Tres horas más tarde, el paquete descansaba sobre una mesa, alrededor de la cual se encontraban un forense con barba de chivo, el inspector Yngvar Stubø, su ayudante en Kripos, Sigmund Berli, y dos agentes del departamento técnico criminal. En el paquete no había ninguna bomba, eso estaba claro.
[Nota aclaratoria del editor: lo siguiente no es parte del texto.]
import Summits.CriticalPhenomena.PercolationContinuityZ3.Theorems.SahiMasterFamilyComplementForm
import Summits.CriticalPhenomena.PercolationContinuityZ3.Theorems.SahiMasterFamilyTransportMatching
import Summits.CriticalPhenomena.PercolationContinuityZ3.Theorems.SahiMasterFamilyUCBernsteinNestedLayers

/-!
# The COUNTING MODEL of conjecture (B) in the kernel: the Bernstein coefficients of the edge polynomial of ANY pair of families are
# `#(pointed all-bad configurations) − #(all-bad configurations)`, layer by layer; hence (TM) ⇒ (B), every order

Unit `prim-masterthm-p4` (gen 27; crux anchor stmt-CriticalPhenomena-4575, helper work; memo
`run/shared/lean/prim/prim-masterthm/prim-masterthm-p4/P4-GEN27-REPORT.md` §1).  Companion of `…ComplementForm` (`Φ = Σ_z W^{(z)} − A`,
every real set function) and `…TransportMatching` (the labelled-permutation model: `Config n = Perm (Fin (n+1)) × (Fin (n+1) → Bool)`,
`badSet`, `AllBad`, `AllBadOff`, `layer`, `remove`, the typed conjecture `TransportMatching n`) — whose docstring, like those of `…RuleT`,
`…CBar` and `…SideCriterion`, had to say "by the complement form of `Φ` (memo (I5), NOT formalised) this is a bijective proof of (B)".
This file formalises that link.

* LABEL EXPANSION (`prod_one_sub_mix_eq_sum_labels`): for nonempty pairwise disjoint sets `c ∈ O`,
  `∏_{c ∈ O} (w[c ∉ 𝒰] + (1−w)[c ∉ 𝒱]) = Σ_{λ : T → Bool} w^{#λ⁻¹false}(1−w)^{#λ⁻¹true}·[every c ∈ O is bad for the label of min c]`
  (points labelled independently, a set reads its label at its minimum as in `LabelTransport.setLabel`); hence
  `badPoly_mix_eq_sum_configs` (`A` = generating function of the all-bad configurations) and `capPoly_mix_eq_sum_configs`
  (`W^{(y)}` = that of the configurations all-bad OFF the fixed point `y`; permutations fixing `y` = `CycleForm.glue {y} 1 τ`).
* **`phiSet_mix_eq_sum_counts` (every pair of families, no hypothesis):**
  `Φ_{n+1}(w·1_𝒰 + (1−w)·1_𝒱) = Σ_{s=0}^{n+1} (pointedCount s − allBadCount s)·w^{n+1−s}(1−w)^s`,
  `allBadCount s = #{(σ,λ) all-bad, s labels true}`, `pointedCount s = #{(y,σ,λ) : σ y = y, every other cycle bad, s labels true}` —
  the layer sums `N_s` of conjecture (B) ARE the differences of these two counts (memos P4-GEN24 §8, P4-GEN25 §1, P4-GEN26 §1).
* **`bpos_mix_of_counts` / `counts_le_of_bpos_mix`: conjecture (B) for a pair ⟺ `allBadCount s ≤ pointedCount s` for every layer `s`**
  (⇐ by nonnegative monomials; ⇒ by uniqueness of the Bernstein representation, `UCBernsteinNested.bernstein_coeff_nonneg_of_bpos`).
* **`bpos_mix_of_transportMatching`: `TransportMatching n` ⇒ conjecture (B) for every pair of union-closed families `∋ univ` on
  `Fin (n+1)`** (a removal-with-transport injection at layer `s` is an injection all-bad_s ↪ pointed all-bad_s, `counts_le_of_injection`,
  `LabelTransport.layer_remove`).  So a proof of (TM) — RULE T (`RemovalInjection.removalMatching_of_unionClosed`) is its one-family case —
  now closes (B) for pairs INSIDE the kernel, with no further bookkeeping.
HONEST FRAMING: identities and a proved reduction; (TM), (B), `UCHullNonneg k` (k ≥ 8), Sahi's `C_k` and the master theorem remain OPEN.
Axioms standard. [this work]
-/

noncomputable section

open scoped Classical

namespace Summit.CriticalPhenomena.PercolationContinuityZ3.Theorems

namespace ComplementForm

open Finset Function Equiv
open Literature.Combinatorics.Sahi2008
open Literature.Combinatorics.Sahi2008.CycleForm
open PrincipalCapBeta (phiSet realF realW)
open BernsteinPos LabelTransport

variable {n : ℕ}

/-! ### Label weights -/
/-- The weight of one point label: `w` for `false` (family `𝒰`), `1 − w` for `true` (family `𝒱`). [this work] -/
def wt (w : ℝ) (b : Bool) : ℝ := if b then 1 - w else w

/-- The weight of a point labelling: `w^{#false} (1−w)^{#true}`. [this work] -/
def labWeight (w : ℝ) (lam : Fin (n + 1) → Bool) : ℝ := ∏ i, wt w (lam i)

/-- `labWeight w λ = w^{n+1−s} (1−w)^s`, `s` = the layer (number of `true` labels). [this work] -/
theorem labWeight_eq_pow (w : ℝ) (σ : Perm (Fin (n + 1))) (lam : Fin (n + 1) → Bool) :
    labWeight w lam = w ^ (n + 1 - layer (σ, lam)) * (1 - w) ^ layer (σ, lam) := by
  unfold labWeight layer wt
  rw [prod_ite, prod_const, prod_const, mul_comm]
  have hc : (univ.filter fun i : Fin (n + 1) => ¬ (lam i = true)).card = n + 1 - (univ.filter fun i : Fin (n + 1) => lam i = true).card := by
    have h := Finset.card_filter_add_card_filter_not (s := (univ : Finset (Fin (n + 1)))) (fun i => lam i = true)
    rw [card_univ, Fintype.card_fin] at h
    omega
  simp only [hc]

/-! ### The label expansion of a product of bad-cycle weights -/

/-- The representative of a (nonempty) set: its minimum (junk `0` on `∅`); `setLabel λ c = λ (rep c)`. [this work] -/
def rep (c : Finset (Fin (n + 1))) : Fin (n + 1) := if h : c.Nonempty then c.min' h else 0

/-- `setLabel λ c = λ (rep c)` on nonempty sets. [this work] -/
theorem setLabel_eq_rep (lam : Fin (n + 1) → Bool) {c : Finset (Fin (n + 1))} (hc : c.Nonempty) :
    setLabel lam c = lam (rep c) := by
  unfold setLabel rep; rw [dif_pos hc, dif_pos hc]

/-- The representative lies in the set. [this work] -/
theorem rep_mem {c : Finset (Fin (n + 1))} (hc : c.Nonempty) : rep c ∈ c := by
  unfold rep; rw [dif_pos hc]; exact min'_mem c hc

/-- **Label expansion.**  For a family `O` of nonempty, pairwise disjoint sets,
`∏_{c ∈ O} (w[c ∉ 𝒰] + (1−w)[c ∉ 𝒱]) = Σ_{λ : T → Bool} w^{#false}(1−w)^{#true} · [every c ∈ O is bad for the label of its minimum]`:
label the points independently, read each set's label at its minimum; points that are nobody's minimum contribute `w + (1−w) = 1`. [this work] -/
theorem prod_one_sub_mix_eq_sum_labels (𝒰 𝒱 : Finset (Finset (Fin (n + 1)))) (w : ℝ) (O : Finset (Finset (Fin (n + 1))))
    (hne : ∀ c ∈ O, c.Nonempty) (hdisj : ∀ c₁ ∈ O, ∀ c₂ ∈ O, ∀ x, x ∈ c₁ → x ∈ c₂ → c₁ = c₂) :
    ∏ c ∈ O, (1 - mix 𝒰 𝒱 w c) =
      ∑ lam : Fin (n + 1) → Bool, labWeight w lam * ∏ c ∈ O, (if badSet 𝒰 𝒱 lam c then (1 : ℝ) else 0) := by
  -- injectivity of `rep` on `O`
  have hinj : ∀ c₁ ∈ O, ∀ c₂ ∈ O, rep c₁ = rep c₂ → c₁ = c₂ := fun c₁ h₁ c₂ h₂ h =>
    hdisj c₁ h₁ c₂ h₂ (rep c₁) (rep_mem (hne c₁ h₁)) (h ▸ rep_mem (hne c₂ h₂))
  -- the factorised integrand
  let G : Fin (n + 1) → Bool → ℝ := fun i b =>
    wt w b * ∏ c ∈ O.filter (fun c => rep c = i), (if c ∉ famOf 𝒰 𝒱 b then (1 : ℝ) else 0)
  have hint : ∀ lam : Fin (n + 1) → Bool,
      labWeight w lam * ∏ c ∈ O, (if badSet 𝒰 𝒱 lam c then (1 : ℝ) else 0) = ∏ i, G i (lam i) := by
    intro lam
    unfold labWeight
    rw [prod_mul_distrib]
    congr 1
    rw [← prod_fiberwise_of_maps_to (s := O) (t := (univ : Finset (Fin (n + 1)))) (g := rep) (fun _ _ => mem_univ _)]
    refine prod_congr rfl fun i _ => prod_congr rfl fun c hc => ?_
    obtain ⟨hcO, hci⟩ := mem_filter.1 hc
    have e : badSet 𝒰 𝒱 lam c ↔ c ∉ famOf 𝒰 𝒱 (lam i) := by
      unfold badSet; rw [setLabel_eq_rep lam (hne c hcO), hci]
    by_cases hb : c ∉ famOf 𝒰 𝒱 (lam i)
    · rw [if_pos (e.2 hb), if_pos hb]
    · rw [if_neg (fun h => hb (e.1 h)), if_neg hb]
  rw [sum_congr rfl fun lam _ => hint lam, ← Fintype.piFinset_univ, ← prod_univ_sum (fun _ => (univ : Finset Bool)) G]
  -- each factor: `1 − mix` at a representative, `1` elsewhere
  have hH : ∀ i, ∑ b ∈ (univ : Finset Bool), G i b = if h : ∃ c ∈ O, rep c = i then 1 - mix 𝒰 𝒱 w (Classical.choose h) else 1 := by
    intro i
    rw [Fintype.sum_bool]
    by_cases h : ∃ c ∈ O, rep c = i
    · rw [dif_pos h]
      obtain ⟨hc₀, hrep⟩ := Classical.choose_spec h
      set c₀ := Classical.choose h
      have hfil : O.filter (fun c => rep c = i) = {c₀} := by
        ext c
        simp only [mem_filter, mem_singleton]
        constructor
        · rintro ⟨hc, hci⟩; exact hinj c hc c₀ hc₀ (hci.trans hrep.symm)
        · rintro rfl; exact ⟨hc₀, hrep⟩
      simp only [G, hfil, prod_singleton, wt, one_sub_mix]
      simp only [if_true, if_false, Bool.false_eq_true]
      unfold famOf
      simp only [if_true, if_false, Bool.false_eq_true]
      split_ifs <;> ring
    · rw [dif_neg h]
      have hfil : O.filter (fun c => rep c = i) = ∅ := by
        ext c
        simp only [mem_filter, notMem_empty, iff_false, not_and]
        exact fun hc hci => h ⟨c, hc, hci⟩
      simp only [G, hfil, prod_empty, mul_one, wt, if_true, if_false, Bool.false_eq_true]
      ring
  simp only [hH]
  -- product over the image of `rep`
  rw [← prod_subset (subset_univ (O.image rep)) (fun i _ hi => by
        rw [dif_neg (fun ⟨c, hc, hci⟩ => hi (mem_image.2 ⟨c, hc, hci⟩))]),
    prod_image fun c₁ h₁ c₂ h₂ h => hinj c₁ h₁ c₂ h₂ h]
  refine prod_congr rfl fun c hc => ?_
  have h : ∃ c' ∈ O, rep c' = rep c := ⟨c, hc, rfl⟩
  rw [dif_pos h]
  obtain ⟨hc', hrep⟩ := Classical.choose_spec h
  rw [hinj _ hc' _ hc hrep]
Sus dimensiones eran 134 X 30 X 45 centímetros, y pesaba treinta y un kilos. Por ahora daba la impresión de que sólo había huellas de una persona en el paquete, probablemente las del repartidor que lo había manipulado sin guantes. Les llevaría un par de días averiguarlo con seguridad, pero por el momento todo apostaba a que alguien había limpiado el paquete casi clínicamente antes de que el repartidor pasara a recogerlo. Uno de los técnicos practicó en el cartón un corte largo y recto, de arriba abajo, a lo largo de uno de los laterales, como si se tratara de una autopsia. El forense lo observaba con el rostro inexpresivo. El técnico levantó una esquina del envoltorio con sumo cuidado. Dos bolitas de poliestireno cayeron al suelo. El agente abrió el paquete del todo.